7. The aerial suspicious analysis (ASANA) system of claim 1, wherein the Aerial Violent Individual (AVI) Dataset includes images with various individuals recorded at different variations of scale, position, illumination, blurriness, etc.

8. The aerial suspicious analysis (ASANA) system of claim 1, wherein the Aerial Violent Individual (AVI) Dataset consist of thousands of individuals engaged in one or more suspicious or violent activities such as but not limited to Punching, Stabbing, Shooting, Kicking, Strangling Pushing, Shoving, Grabbing, Slapping, Physically assaulting, Hitting etc.

9. The aerial suspicious analysis (ASANA) system of claim 1, wherein the ScatterNet Hybrid Deep Learning (SHDL) uses orientations of limbs to estimate the pose of the individuals.

10. The aerial suspicious analysis (ASANA) system of claim 1, wherein the 3D ResNet uses the estimated poses to identify the suspicious individuals.

11. The aerial suspicious analysis (ASANA) system of claims 1 and 10, wherein the 3D ResNet classifies the individuals as either neutral or assigns a most likely suspicious or violent activity label using the estimated poses.

12. The aerial suspicious analysis (ASANA) system of claim 1, wherein the fourteen key-points are annotated on the human body as Facial Region (P1—Head region, P2—Neck), Arms Region (P3—Right shoulder, P4—Right Elbow, P5—Right Wrist, P6—Left Shoulder, P7—Left Elbow, P8—Left Wrist) and Legs Region (P9—Right Hip, P10—Right Knee, P11—Right Ankle, P12—Left Hip, P13—Left Knee, P14—Left Ankle).

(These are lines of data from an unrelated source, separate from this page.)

import Literature.NumberTheory.IwasawaTheory.NarrowFukudaCertificateLayerModels
import Literature.NumberTheory.EllipticCurves.CyclotomicZpExtensionLayerGeneratorProofs
import HarnessLib

/-!
# NARROW FUKUDA — the layer-`2` model `K_2 ≅ K(√(2+√2))` of an odd-degree number field and the `n = 1` rung of the narrow rank
# certificate: «`rank₂ Cl⁺(K_2) = rank₂ Cl⁺(K_1)`» for fields whose narrow `2`-rank grows once between `K` and `K(√2)`

Topic `NumberTheory/IwasawaTheory` (namespace = path). THEOREM-ONLY file (no definition, no named fact, no `sorry`), written by the prover seat
`cruxlead-stmt-BirchSwinnertonDyer-19573-w2` GEN 10 (cell `bsd-2adic`; `--supports` stmt-BirchSwinnertonDyer-19573; closes nothing).  Sequel of
`NarrowFukudaCertificateLayerModels.lean` (GEN 9: `K_0 ≅ K`, `K_1 ≅ K(√2)`, `NarrowFukuda.narrowMu_of_layerOne_model`).  Fukuda's Theorem 1 (2) for
narrow class groups (`NarrowFukuda.index_range_pow_narrowClassGroup_eq_of_succ_eq`) needs ONE pair of consecutive layers `n, n+1` with `n ≥ n₀` and equal
narrow `p`-ranks; when the narrow `2`-rank of `K_1 = K(√2)` exceeds that of `K` the pair `(0, 1)` fails and the next pair is `(1, 2)` — so a concrete model
of `K_2` is wanted.  For `[K:ℚ]` odd, `K_2 = K·ℚ_2` with `ℚ_2 = ℚ(ζ₁₆)⁺ = ℚ(√(2+√2))` (Washington §13.1; tree
`ZpExtension.IsCyclotomic.exists_quartic_root_layer_two`: `ℚ_2` contains a root of `X⁴ − 4X² + 2`), and `X⁴ − 4X² + 2` stays irreducible over `K`
(its root field contains `√2 ∉ K`, and `2 + √2` is not a square in `K(√2)`), so ANY extension `L/K` of degree `4` containing a root of `X⁴ − 4X² + 2` is
`K`-isomorphic to `K_2`.

* §1 `X⁴ − 4X² + 2` over an odd-degree number field `K`: no root in `K` (`quartic_ne_zero_of_odd_finrank`); **`minpoly_eq_quartic_of_odd_finrank`** (the
  minimal polynomial over `K` of ANY root in ANY extension is `X⁴ − 4X² + 2`); `irreducible_quartic_of_odd_finrank`; `finrank_adjoin_quartic_root`
  (`[K(θ):K] = 4`); `nonempty_algEquiv_of_quartic_root_of_odd_finrank` (two degree-`4` extensions of `K` with a root are `K`-isomorphic).
* §2 `exists_quartic_root_layer_two_of_not_dvd_finrank` (`K_2 ∋ θ` with `θ⁴ − 4θ² + 2 = 0`, every cyclotomic `ℤ₂`-extension, `2 ∤ [K:ℚ]`),
  `nonempty_algEquiv_layer_two_of_quartic_root` (`K_2 ≃ₐ[K] L`), `index_range_pow_narrowClassGroup_layer_two_eq` (transport of `[Cl⁺ : (Cl⁺)^q]`).
* §3 **`NarrowFukuda.narrowMu_of_layerTwo_model`** — `[K:ℚ]` odd, Fukuda index `≤ 1` for every cyclotomic `ℤ₂`-extension (index `0` suffices,
  `TotallyRamifiedFrom.mono`; tree criteria `forall_totallyRamifiedFrom_zero_of_not_dvd_discr`, `totallyRamifiedFrom_zero_of_evenIndexCertificate`), a model
  `L₁ ⊇ K` of `K(√2)` (degree `2`, `θ₁² = 2`) and a model `L₂ ⊇ K` of `K_2` (degree `4`, `θ₂⁴ − 4θ₂² + 2 = 0`) with
  **`[Cl⁺(L₂) : Cl⁺(L₂)²] = [Cl⁺(L₁) : Cl⁺(L₁)²]`** ⟹ (a) `μ₂ = 0` for every cyclotomic `ℤ₂`-extension of `K` ∧ (b)
  `ord₂ h⁺(K_m) ≤ ord₂ h(K_m) + max (rank₂ Cl⁺(K)) (rank₂ Cl⁺(L₁))` for every layer — Kida-lite's hypotheses from ONE equality between the narrow
  `2`-ranks of two concrete fields of degrees `4[K:ℚ]` and `2[K:ℚ]`; `…_of_not_dvd_discr_of_layerTwo_model` (the case `2 ∤ d_K`, fully explicit) and
  `…_of_index_zero_of_layerTwo_model` (Fukuda index `0`).

What this file does NOT do: assert any certificate for any field (each equality of narrow ranks is a finite class-group computation per field, e.g. the
`bnfnarrow` tables of the cell's numerics); prove `[K(√2) ∩ K¹ : K] = 1`-type monotonicity of the narrow rank (the bound in (b) is a `max`, no comparison
of the ranks of `K` and `K(√2)` is claimed).  BSD is not proved by any of this.

References: [Fukuda1994] T. Fukuda, *Remarks on ℤ_p-extensions of number fields*, Proc. Japan Acad. 70 (1994), Thm. 1 (2), p. 264; [Washington1997] §13.1
(`ℚ_n = ℚ(ζ_{2^{n+2}})⁺`, `K_n = K·ℚ_n`), §13.3; [Kida1982JFields] (μ-part; shape); [FrohlichTaylor1990] Ch. V §1.
-/

set_option autoImplicit false
import Summits.AtomisticToContinuum.Crystallization.Theorems.ChartedZeroExcessLayeredLatticeLiouvilleYH

/-!
(SPLIT FOR THE 400-LINE CAP by the landing lane, hand-2 g32: this file = part 1 of 3; sequels `…ChartedZeroExcessLayeredLatticeLiouvilleYIB`, `…ChartedZeroExcessLayeredLatticeLiouvilleYI` import it in a chain; same namespace, all FQNs unchanged.)
# Charted zero-excess layered-lattice Liouville — YI «ColdMoatDial + MildDoorVariationalSplit» (sequel of `…ChartedZeroExcessLayeredLatticeLiouvilleYH`)

Lens «structural dichotomy (special vs generic)», generation 65, docket N `ChartedZeroExcessLayered` (stmt 26636), B-body serene cut of parts YE/YF/YG/YH;
answers CRITIC-LEDGER row 1189 (c″) «g65 := (M1) discharge [MCMCᶜ]».

THE DIALS (YI-1 – YI-4, all PROVED).  The serene / agitated cut (part YE), the enclosure cut (part YF) and their mild versions (part YH) carry two literals that the
columns `_16XH24B` / `_16XH26B` pin at record values: the MOAT / SERENITY LEVEL `ϑc = 1/100` and the SERENITY RADIUS `ra = 24`.  Both are FREE DIALS:
* the doors [CMC](ϑc), [CMCᶜ], [CMG], [MCMC](ϑc), [MCMCᶜ] WEAKEN as `ϑc` decreases (a colder moat is a stronger hypothesis: `….of_level_le` / `….of_moat_le`);
* the serene leaf [SBHSᵇ](ϑc, ra) and the linked residuals [SSHSᵇ], [BSHSᵇ], [MSSHSᵇ], [MBSHSᵇ](ϑc, ra) WEAKEN as `ϑc` decreases and as `ra` increases (colder /
  wider serenity is rarer, sitewise; `….of_level_le`, `….of_ra_le`, `….of_moat_le`);
* the AGITATED side is charged (parts YE/YEA, at every `ra ≥ 0` and every level) to the far-warm observers' leaf [FWSᵇ](ϑc) ⟸ [TBISᵇ(8)](ϑ₁ ≤ ϑc, ω₁), which
  STRENGTHENS as the level decreases (`FarWarmSparseBPG.of_le_level`) but is implied at EVERY positive level by the LEVEL-FREE tilt–strain leaf (MKᵇᵃˡˡ)
  `TameBallTiltStrainBPG tameRadius 8` (`farWarmSparseBPG_of_tameBallTiltStrain`).
Hence the cold–wide dockets `ColdSereneDocket ϑm ra := [CMC](ϑm) ∧ [SSHSᵇ](ϑm, ra) ∧ [BSHSᵇ](ϑm, ra)` and `MildColdSereneDocket ϑm ra := [MCMC](ϑm) ∧ [MSSHSᵇ](ϑm, ra)
∧ [MBSHSᵇ](ϑm, ra)` are ANTITONE in `ϑm` and MONOTONE-WEAKER in `ra` (THE DIAL THEOREMS `….of_le`); the columns `_16XH27B` (over `_16XH24B`) and `_16XH28B` (over
`_16XH26B`) replace the four serene-cut binders by ONE existential package over `(ϑm, ra, ϑ₁, ω₁)` — every binder implied by the record ones
(`sereneMoatDocket_of_record`, `mildSereneMoatPackage_of_record`) —, and the cold columns `_16XH27BT` / `_16XH28BT` take (MKᵇᵃˡˡ) ∧ `∃ ϑm ra, 0 < ϑm ∧ 24 ≤ ra ∧ …Docket ϑm ra`:
THE COLDEST, WIDEST SERENE CUT IS THE CHEAPEST, AND ITS PRICE IS PREPAID BY (MKᵇᵃˡˡ).

(M1′) THE VARIATIONAL SPLIT OF THE MILD DOOR (YI-5; glue PROVED).  `[MCMCᶜ] ⟸ (QE) CoolMoatSlavedFillingP ∧ (QC) MildClampedConvexityP` (`κ > 0`): (QE) under
`ϑc`-cool thick-shell data a clamped CRITICAL filling `y` of the `ρ`-core exists, matched sitewise to the given mild core within `dm` and `ϑ`-TAME — the existence
half of the implicit-function discharge, PERTURBATIVE IN THE DATA (the moat-temperature dial is exactly its smallness parameter); (QC) the clamped energy is
`κ`-strongly convex about tame critical fillings along matched segments inside the mild class — the AMPLITUDE half, a Born-type harmonic floor on ALL
`≈ 2.5 %`-strained clean configurations of the clamped ball (not only the chart), LEVEL-FREE in the moat temperature.  Glue: grand clamped minimality with the
equal-count replacement `R := y` and the convexity inequality force `Σ dist² ≤ 0`, so the core IS the slaved filling and is tame.  Both leaves are SIDEWAYS
(neither is implied by [MCMCᶜ]) — a SIDE column `_16XH28BV` by the trade rule, with its cold form `_16XH28BVT`; no implicit-function radius literal is needed
(row 1189 (c″) «IFT radius ≥ 1/10 by norm_num» becomes «Born floor at amplitude `1/10`», instrument «MildBorn»).

WHAT THE DIAL BUYS (honest placement; the numbers are the programme's working constants, not certified).
(1) The doors.  Part YFA places [CMCᶜ] as «perturbative germ for `ϑc ≲ 1/200`, genuine leaf at `1/100`»; the energy route to the door had moat flux `≈ 7ε·ϑc` per
moat site against the FIXED hot gap `c·ϑ²` (row 1181 (c)), and (QE)'s budget is `C_d·ϑc ≤ ϑ = 1/20`, i.e. `C_d ≤ 5` at `ϑc = 1/100`: BOTH constant obstructions are
inequalities `const·ϑc < const′` and DISSOLVE as `ϑm → 0`.  In the cold limit the doors' inhabitants are SILENT hot containers in near-perfect thick shells —
compact rearrangements of the PERFECT crystal in a `4`-ball at chemical potential `e⋆` (the cleanest finite crystallisation lemma).
(2) The residuals.  A hot structure is `ϑm`-serene only if EVERY tame-balled observer within `ra` is `ϑm`-perfect; a generic hot `q`-blob agitates ITSELF through its
dipole far field at the outer moat, level `≈ ϑ·(q/(r + rsh + q))³ ≈ 2·10⁻⁴` («self-agitation»): below that temperature only FAR-FIELD-SILENT structures remain in the
residual classes and every LOUD one is charged to (MKᵇᵃˡˡ).  The excision arithmetic of the residuals has ambient coupling `C·ϑm·ϑ` per site against gain `c·ϑ²`;
row 1187 (c)(ii)'s «`C < 5c`» is that inequality AT `ϑm = 1/100` and is MET BY DIAL for `ϑm < c·ϑ/C`.
(3) What is NOT bought: (MKᵇᵃˡˡ) now carries every loud structure — exactly the inhabitants its own «why it might fail» (part YE) names; the dial introduces no new
bet, it CONSOLIDATES the serene-cut bets into (MKᵇᵃˡˡ) + silent-structure doors / residuals.  (QC)'s amplitude axis is NOT a dial of this kind: lowering `ϑp`
weakens the door but strengthens [WHSᵇ](ϑp) (part YG).
INSTRUMENTS (census): «ObserverLevelHistogram» — per bare hot site, `ϑ_obs :=` the largest star distortion among its tame-`8`-balled observers within `ra ∈ {24, 48}`;
the serene fraction at temperature `ϑm` is `#{ϑ_obs ≤ ϑm}/#hot` (replaces «MoatThermometer» at the single level `1 %`); «MildBorn(ϑp)» — smallest clamped-Hessian
eigenvalue over relaxed mild cores and along matched segments to their chart fillings; «CoolMoatGap-y» — the slaved filling's max star misfit vs `ϑc`.

Contents: YI-1 level / radius monotonicity (far-warmth, agitation, serene and linked counts and leaves, doors); YI-2 `SereneMoatDocket`, `ColdSereneDocket`, dial
theorem, B-chain from a docket; YI-3 columns `_16XH27B`, `_16XH24B_via_27B`, `_16XH27BT`, `_16XH27BT_at`; YI-4 mild dials, `MildColdSereneDocket`, mild B-chains,
columns `_16XH28B`, `_16XH26B_via_28B`, `_16XH28BT`; YI-5 (QE) `CoolMoatSlavedFillingP`, (QC) `MildClampedConvexityP`, their dials, the variational glue
`mildCoolMoatClampedCoreP_of_slavedFilling_convexity`, `VariationalMildDocket`, columns `_16XH28BV`, `_16XH28BVT`.  62 declarations (6 def, 56 theorem), all PROVED;
0 sorry; standard axioms; no instances / notations / option overrides.
-/

noncomputable section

13. A method for identifying suspicious individuals in public areas or in a controlled environment, the method comprising:

capturing/recording one or more aerial images using one or more drones;

performing analysis on the aerial images for extracting features from the captured/recorded image;

detecting individuals using a YOLO detector;

pose estimation of the individuals using a ScatterNet Hybrid Deep Learning (SHDL) Network;

identifying fourteen key-points of a human body to form a skeleton structure of the detected individuals; and

classifying of the estimated pose using a three dimensional (3D ResNet for determining whether the suspicious individuals exist in the estimated pose,

wherein the ScatterNet Hybrid Deep Learning (SHDL) Network is trained with an Aerial Violent Individual (AVI) Dataset to perform analysis of the identified key-points, and the 3D ResNet is trained on the estimated skeletons for at least five suspicious or violent activities (Punching, Stabbing, Shooting, Kicking, and Strangling) and one neutral activity, in the Aerial Violent Individual (AVI) Dataset, to perform multi-class classification

14. The method of claim 13, further includes monitoring such as but limited to criminal activities, abnormal events or incidents by the individuals.

15. The method of claim 13, further includes monitoring a coverage area to detect incidents occurring within and/or approximate to the coverage area and responding to these incidents.

16. The method of claim 13, wherein a processing device for onboard processing or processing on a cloud server for performing computations in real-time for identifying the suspicious individuals.

17. The method of claim 13, wherein includes identifying the suspicious individuals from a Aerial Violent Individual (AVI) Dataset, where the Aerial Violent Individual (AVI) Dataset consist of thousands of individuals engaged in one or more suspicious or violent activities such as but not limited to Punching, Stabbing, Shooting, Kicking, Strangling Pushing, Shoving, Grabbing, Slapping, Physically assaulting, Hitting etc.

18. The method of claim 13, wherein the ScatterNet Hybrid Deep Learning (SHDL) uses orientations of limbs to estimate the pose of the individuals.

19. The method of claim 13, wherein the 3D ResNet uses the estimated poses to identify the suspicious individuals.

20. The method of claim 13, wherein the fourteen key-points are annotated on the human body as Facial Region (P1—Head region, P2—Neck), Arms Region (P3—Right shoulder, P4—Right Elbow, P5—Right Wrist, P6—Left Shoulder, P7—Left Elbow, P8—Left Wrist) and Legs Region (P9—Right Hip, P10—Right Knee, P11—Right Ankle, P12—Left Hip, P13—Left Knee, P14—Left Ankle).